Investors are concerned about the tax impact of the health care reform legistation and the stimulus package
The Americans who will pay the biggest portion of the bill for both health care reform and the stimulus package are deeply concerned about the impact all of this legislation will have on their taxes.
While other factors are often identified as the cause of decreased consumer spending, it would not be a stretch to infer that many affluent households are reducing their spending until they are certain of the upcoming tax burden they will bear.
In research conducted in late July 2009, it was found that 67% of individuals with $500,000 of investable assets felt that the health bill will have a severe or serious impact on their taxes. Only 8% believe that there will be no impact on their taxes.
As of year end 2008 there were approximately 7.4 million households with $500,000 of investable assets.

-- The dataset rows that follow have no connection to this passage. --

import Summits.ValiantsHypothesis.ValiantsHypothesis.Theorems.KPlusLogSqLawValuativeDoorExchange

/-!
# LINE `valuative_door` (crux `WeakLifting`, stmt-ValiantsHypothesis-19561) — VIRTUAL COEFFICIENTS of the rank-one lacunary
# determinant: exchange inequality without dissociation, class sums, ultrametric class-sum estimates

HONEST FRAMING.  Helper (cell `pub-symmetroid`, seat val-sym-lift-p1 g22, 2026-08-29; `--supports 19561 --as helper`).  For a general (not
dissociated) exponent vector `d` the coefficient of `X^E` in `det Σ_l X^{d_l} ε_l u_l u_lᵀ` is the CLASS SUM `c_E = Σ_{#S = m, E(S) = E} w_S` of
the VIRTUAL coefficients `w_S = ε(S) · det(u_S)²` (`coeff_eq_sum_virtual`, Cauchy–Binet `det_rankOnePencil` regrouped by the selected set;
`w_S` is written def-free as the one-term sum over the strictly monotone selections of `S`).  The virtual coefficients satisfy the
valuated-matroid exchange inequality for every non-archimedean `v` with NO hypothesis on `d` (`exchange_virtual`; Grassmann–Plücker via
Cramer from `…ValuativeDoorExchange`), and ultrametric class sums obey `v(Σ) ≤ max` (`abv_sum_le_of_forall_le`) with equality at a unique
maximum (`abv_sum_eq_of_unique_max`).  Consumed by `…ValuativeDoorRankOneSharp` (`ValRankOneSharp` for injective `d`).  Nothing here is a
stub of the line or closes anything; no bearing on vW / vB, `TropicalB`, `MatrixDescartes` (18050) or VP ≠ VNP.  [Dress–Wenzel; elementary]
-/

set_option linter.dupNamespace false
set_option autoImplicit false

namespace Summit.ValiantsHypothesis.ValiantsHypothesis.Theorems.KPlusLogSqLaw.ValDoor

open Polynomial Finset Matrix
open scoped BigOperators Classical

variable {F : Type*} [Field F]

/-! ## §1 Virtual coefficients `w_S = ε(S) · det(u_S)²` -/

/-- the strictly monotone selections with a given image: exactly the sorted one. [bookkeeping] -/
theorem filter_strictMono_image_eq_singleton {m K : ℕ} (S : Finset (Fin K)) (t₀ : Fin m → Fin K) (ht₀ : StrictMono t₀)
    (h : univ.image t₀ = S) :
    ((univ : Finset (Fin m → Fin K)).filter fun t => StrictMono t ∧ univ.image t = S) = {t₀} := by
  ext t
  rw [Finset.mem_filter, Finset.mem_singleton]
  constructor
  · rintro ⟨-, ht, himg⟩
    exact strictMono_eq_of_image_eq ht ht₀ (himg.trans h.symm)
  · rintro rfl
    exact ⟨Finset.mem_univ _, ht₀, h⟩

/-- **valuation of a virtual coefficient:** `v(w_S) = (Π_{l∈S} v(ε_l)) · v(det u_t)²` for any injective selection `t` of `S`. [bookkeeping] -/
theorem absoluteValue_virtual (v : AbsoluteValue F ℝ) {m K : ℕ} (ε : Fin K → F) (u : Fin K → Fin m → F) {t : Fin m → Fin K}
    (ht : Function.Injective t) :
    v (∑ t' ∈ (univ : Finset (Fin m → Fin K)).filter (fun t' => StrictMono t' ∧ univ.image t' = univ.image t),
        (∏ i, ε (t' i)) * (Matrix.det (Matrix.of fun i j => u (t' j) i)) ^ 2)
      = (∏ l ∈ univ.image t, v (ε l)) * v (Matrix.det (Matrix.of fun r c => u (t c) r)) ^ 2 := by
  have hcard : (univ.image t).card = m := by
    rw [Finset.card_image_of_injective _ ht, Finset.card_univ, Fintype.card_fin]
  obtain ⟨t₀, ht₀, himg⟩ := exists_strictMono_image_eq (univ.image t) hcard
  rw [filter_strictMono_image_eq_singleton _ t₀ ht₀ himg, Finset.sum_singleton, map_mul, map_pow, map_prod, ← himg,
    prod_image_eq_prod_of_strictMono _ t₀ ht₀, absdet_colSel_eq_of_image_eq v u ht himg.symm]

/-- **the exchange inequality for the virtual coefficients** (Grassmann–Plücker / Dress–Wenzel, non-archimedean `v`; NO hypothesis on `d`):
for `m`-sets `A`, `B` with `w_A w_B ≠ 0` and `i ∈ A \ B` some `j ∈ B \ A` has `v(w_A) v(w_B) ≤ v(w_{A−i+j}) v(w_{B−j+i})`. -/
theorem exchange_virtual (v : AbsoluteValue F ℝ) (hv : IsNonarchimedean v) (m K : ℕ) (ε : Fin K → F) (u : Fin K → Fin m → F)
    (A B : Finset (Fin K)) (hA : A.card = m) (hB : B.card = m)
    (hA0 : (∑ t ∈ (univ : Finset (Fin m → Fin K)).filter (fun t => StrictMono t ∧ univ.image t = A),
        (∏ i, ε (t i)) * (Matrix.det (Matrix.of fun i j => u (t j) i)) ^ 2) ≠ 0)
    (hB0 : (∑ t ∈ (univ : Finset (Fin m → Fin K)).filter (fun t => StrictMono t ∧ univ.image t = B),
        (∏ i, ε (t i)) * (Matrix.det (Matrix.of fun i j => u (t j) i)) ^ 2) ≠ 0)
    (i : Fin K) (hi : i ∈ A \ B) :
    ∃ j ∈ B \ A,
      v (∑ t ∈ (univ : Finset (Fin m → Fin K)).filter (fun t => StrictMono t ∧ univ.image t = A),
          (∏ i, ε (t i)) * (Matrix.det (Matrix.of fun i j => u (t j) i)) ^ 2)
        * v (∑ t ∈ (univ : Finset (Fin m → Fin K)).filter (fun t => StrictMono t ∧ univ.image t = B),
          (∏ i, ε (t i)) * (Matrix.det (Matrix.of fun i j => u (t j) i)) ^ 2)
      ≤ v (∑ t ∈ (univ : Finset (Fin m → Fin K)).filter (fun t => StrictMono t ∧ univ.image t = insert j (A.erase i)),
          (∏ i, ε (t i)) * (Matrix.det (Matrix.of fun i j => u (t j) i)) ^ 2)
        * v (∑ t ∈ (univ : Finset (Fin m → Fin K)).filter (fun t => StrictMono t ∧ univ.image t = insert i (B.erase j)),
          (∏ i, ε (t i)) * (Matrix.det (Matrix.of fun i j => u (t j) i)) ^ 2) := by
  set W : Finset (Fin K) → F := fun S => ∑ t ∈ (univ : Finset (Fin m → Fin K)).filter (fun t => StrictMono t ∧ univ.image t = S),
      (∏ i, ε (t i)) * (Matrix.det (Matrix.of fun i j => u (t j) i)) ^ 2 with hW
  obtain ⟨hiA, hiB⟩ := Finset.mem_sdiff.1 hi
  obtain ⟨tA, htA, hAimg⟩ := exists_strictMono_image_eq A hA
  obtain ⟨tB, htB, hBimg⟩ := exists_strictMono_image_eq B hB
  have hm : 0 < m := by
    rw [← hA]
    exact Finset.card_pos.2 ⟨i, hiA⟩
  have hic : i ∈ univ.image tA := hAimg.symm ▸ hiA
  obtain ⟨c, -, hc⟩ := Finset.mem_image.1 hic
  subst hc
  have hvA := absoluteValue_virtual v ε u htA.injective
  have hvB := absoluteValue_virtual v ε u htB.injective
  rw [hAimg] at hvA
  rw [hBimg] at hvB
  change v (W A) = _ at hvA
  change v (W B) = _ at hvB
  have hdetA : 0 < v (Matrix.det (Matrix.of fun r c => u (tA c) r)) := by
    refine lt_of_le_of_ne (v.nonneg _) fun h0 => hA0 ?_
    have h1 : v (W A) = 0 := by rw [hvA, ← h0]; ring
    exact (AbsoluteValue.eq_zero v).1 h1
  have hdetB : 0 < v (Matrix.det (Matrix.of fun r c => u (tB c) r)) := by
    refine lt_of_le_of_ne (v.nonneg _) fun h0 => hB0 ?_
    have h1 : v (W B) = 0 := by rw [hvB, ← h0]; ring
    exact (AbsoluteValue.eq_zero v).1 h1
  obtain ⟨j', hj'⟩ := exists_exchange_colSel v hv hm u tA tB c
  have hjB : tB j' ∈ B := hBimg ▸ Finset.mem_image_of_mem tB (Finset.mem_univ j')
  by_cases hjA : tB j' ∈ A
  · exfalso
    have hji : tB j' ≠ tA c := fun h => hiB (h ▸ hjB)
    have hjc : tB j' ∈ univ.image tA := hAimg.symm ▸ hjA
    obtain ⟨c₀, -, hc₀⟩ := Finset.mem_image.1 hjc
    have hc₀c : c₀ ≠ c := by
      rintro rfl
      exact hji hc₀.symm
    rw [det_colSel_update_eq_zero u tA c c₀ hc₀c (tB j') hc₀, map_zero, zero_mul] at hj'
    exact absurd hj' (not_le.2 (mul_pos hdetA hdetB))
  · refine ⟨tB j', Finset.mem_sdiff.2 ⟨hjB, hjA⟩, ?_⟩
    have hjimg : tB j' ∉ univ.image tA := hAimg.symm ▸ hjA
    have hiimg : tA c ∉ univ.image tB := hBimg.symm ▸ hiB
    have hinjA' := update_injective htA.injective c hjimg
    have hinjB' := update_injective htB.injective j' hiimg
    have himgA' : univ.image (Function.update tA c (tB j')) = insert (tB j') (A.erase (tA c)) := by
      rw [image_update_eq htA.injective c hjimg, hAimg]
    have himgB' : univ.image (Function.update tB j' (tA c)) = insert (tA c) (B.erase (tB j')) := by
      rw [image_update_eq htB.injective j' hiimg, hBimg]
    have hvA' := absoluteValue_virtual v ε u hinjA'
    have hvB' := absoluteValue_virtual v ε u hinjB'
    rw [himgA'] at hvA'
    rw [himgB'] at hvB'
    change v (W (insert (tB j') (A.erase (tA c)))) = _ at hvA'
    change v (W (insert (tA c) (B.erase (tB j')))) = _ at hvB'
    change v (W A) * v (W B) ≤ v (W (insert (tB j') (A.erase (tA c)))) * v (W (insert (tA c) (B.erase (tB j'))))
    rw [hvA, hvB, hvA', hvB']
    have hjA' : tB j' ∉ A.erase (tA c) := fun h => hjA (Finset.mem_of_mem_erase h)
    have hiB' : tA c ∉ B.erase (tB j') := fun h => hiB (Finset.mem_of_mem_erase h)
    have hP : (∏ l ∈ insert (tB j') (A.erase (tA c)), v (ε l)) * (∏ l ∈ insert (tA c) (B.erase (tB j')), v (ε l))
        = (∏ l ∈ A, v (ε l)) * ∏ l ∈ B, v (ε l) := by
      rw [Finset.prod_insert hjA', Finset.prod_insert hiB', ← Finset.mul_prod_erase A (fun l => v (ε l)) hiA,
        ← Finset.mul_prod_erase B (fun l => v (ε l)) hjB]
      ring
    have hsq := pow_le_pow_left₀ (mul_nonneg (v.nonneg _) (v.nonneg _)) hj' 2
    have hPnn : 0 ≤ (∏ l ∈ A, v (ε l)) * ∏ l ∈ B, v (ε l) :=
      mul_nonneg (Finset.prod_nonneg fun l _ => v.nonneg _) (Finset.prod_nonneg fun l _ => v.nonneg _)
    calc (∏ l ∈ A, v (ε l)) * v (Matrix.det (Matrix.of fun r c => u (tA c) r)) ^ 2
          * ((∏ l ∈ B, v (ε l)) * v (Matrix.det (Matrix.of fun r c => u (tB c) r)) ^ 2)
        = ((∏ l ∈ A, v (ε l)) * ∏ l ∈ B, v (ε l)) * (v (Matrix.det (Matrix.of fun r c => u (tA c) r))
            * v (Matrix.det (Matrix.of fun r c => u (tB c) r))) ^ 2 := by ring
      _ ≤ ((∏ l ∈ A, v (ε l)) * ∏ l ∈ B, v (ε l))
            * (v (Matrix.det (Matrix.of fun r c' => u (Function.update tA c (tB j') c') r))
              * v (Matrix.det (Matrix.of fun r c' => u (Function.update tB j' (tA c) c') r))) ^ 2 :=
          mul_le_mul_of_nonneg_left hsq hPnn
      _ = _ := by rw [← hP]; ring

/-! ## §2 The actual coefficients are class sums of virtual coefficients -/

/-- **`c_E = Σ_{#S = m, E(S) = E} w_S`**: the coefficient of `X^E` in the rank-one lacunary determinant is the sum of the virtual
coefficients over the `m`-sets of exponent `E` (Cauchy–Binet regrouped by the selected set). [bookkeeping on `det_rankOnePencil`] -/
theorem coeff_eq_sum_virtual (m K : ℕ) (d : Fin K → ℕ) (ε : Fin K → F) (u : Fin K → Fin m → F) (E : ℕ) :
    (Matrix.det (∑ l, ((X : F[X]) ^ d l) • (ε l • Matrix.vecMulVec (u l) (u l)).map (C : F →+* F[X]))).coeff E
      = ∑ S ∈ (univ : Finset (Finset (Fin K))).filter (fun S => S.card = m ∧ ∑ l ∈ S, d l = E),
          ∑ t ∈ (univ : Finset (Fin m → Fin K)).filter (fun t => StrictMono t ∧ univ.image t = S),
            (∏ i, ε (t i)) * (Matrix.det (Matrix.of fun i j => u (t j) i)) ^ 2 := by
  rw [det_rankOnePencil, Polynomial.finsetSum_coeff]
  simp only [Polynomial.coeff_C_mul_X_pow]
  rw [← Finset.sum_filter]
  -- regroup the selections of exponent E by their image
  have hmaps : ∀ t ∈ ((univ : Finset (Fin m → Fin K)).filter fun t => StrictMono t).filter (fun t => E = ∑ i, d (t i)),
      univ.image t ∈ (univ : Finset (Finset (Fin K))).filter (fun S => S.card = m ∧ ∑ l ∈ S, d l = E) := by
    intro t ht
    rw [Finset.mem_filter, Finset.mem_filter] at ht
    obtain ⟨⟨-, hmono⟩, hE⟩ := ht
    refine Finset.mem_filter.2 ⟨Finset.mem_univ _, ?_, ?_⟩
    · rw [Finset.card_image_of_injective _ hmono.injective, Finset.card_univ, Fintype.card_fin]
    · rw [sum_image_eq_sum_of_strictMono d t hmono, hE]
  rw [← Finset.sum_fiberwise_of_maps_to hmaps]
  refine Finset.sum_congr rfl fun S hS => ?_
  obtain ⟨-, hScard, hSE⟩ := Finset.mem_filter.1 hS
  refine Finset.sum_congr ?_ fun t _ => rfl
  ext t
  simp only [Finset.mem_filter, Finset.mem_univ, true_and]
  constructor
  · rintro ⟨⟨hmono, -⟩, himg⟩
    exact ⟨hmono, himg⟩
  · rintro ⟨hmono, himg⟩
    refine ⟨⟨hmono, ?_⟩, himg⟩
    rw [← sum_image_eq_sum_of_strictMono d t hmono, himg, hSE]

/-! ## §3 Ultrametric class sums -/

/-- an ultrametric sum is bounded by a common bound of its terms. [folklore] -/
theorem abv_sum_le_of_forall_le (v : AbsoluteValue F ℝ) (hv : IsNonarchimedean v) {ι : Type*} (s : Finset ι) (g : ι → F)
    {B : ℝ} (hB : 0 ≤ B) (h : ∀ i ∈ s, v (g i) ≤ B) : v (∑ i ∈ s, g i) ≤ B := by
  rcases s.eq_empty_or_nonempty with rfl | hne
  · rw [Finset.sum_empty, map_zero]; exact hB
  · obtain ⟨b, hb, hle⟩ := IsNonarchimedean.finset_image_add_of_nonempty hv g hne
    exact hle.trans (h b hb)

/-- **no cancellation at a unique maximum:** if one term strictly dominates all others, the ultrametric sum has its size. [folklore] -/
theorem abv_sum_eq_of_unique_max (v : AbsoluteValue F ℝ) (hv : IsNonarchimedean v) {ι : Type*} (s : Finset ι) (g : ι → F)
    {i₀ : ι} (hi₀ : i₀ ∈ s) (h : ∀ i ∈ s, i ≠ i₀ → v (g i) < v (g i₀)) : v (∑ i ∈ s, g i) = v (g i₀) := by
  rw [← Finset.add_sum_erase s g hi₀]
  rcases (s.erase i₀).eq_empty_or_nonempty with he | hne
  · rw [he, Finset.sum_empty, add_zero]
  · obtain ⟨b, hb, hle⟩ := IsNonarchimedean.finset_image_add_of_nonempty hv g hne
    have hlt : v (∑ i ∈ s.erase i₀, g i) < v (g i₀) :=
      hle.trans_lt (h b (Finset.mem_of_mem_erase hb) (Finset.ne_of_mem_erase hb))
    rw [IsNonarchimedean.add_eq_max_of_ne' v hv (fun a => (v.map_neg a).symm) hlt.ne', max_eq_left hlt.le]

end Summit.ValiantsHypothesis.ValiantsHypothesis.Theorems.KPlusLogSqLaw.ValDoor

Investable assets include the money one may have saved in their 401(k) or their IRA as well as other assets invested in various securities or savings accounts. They represent a vast multitude of households. For example, the most common occupations for individuals with $500,000 to $1,000,000 of assets is Educator and Manager. While clearly the wealthiest households will be impacted by the taxes created under the proposed legislation, a large number of Americans considered to be mass affluent will also be impacted. Recent versions of the bill were proposing a surtax on households with over $250,000 of income.
As the economy struggles to flip to the positive side, it is clear that the legislative uncertainty happening in Washington is threatening the attitudes of the households who are critical to increasing consumer spending.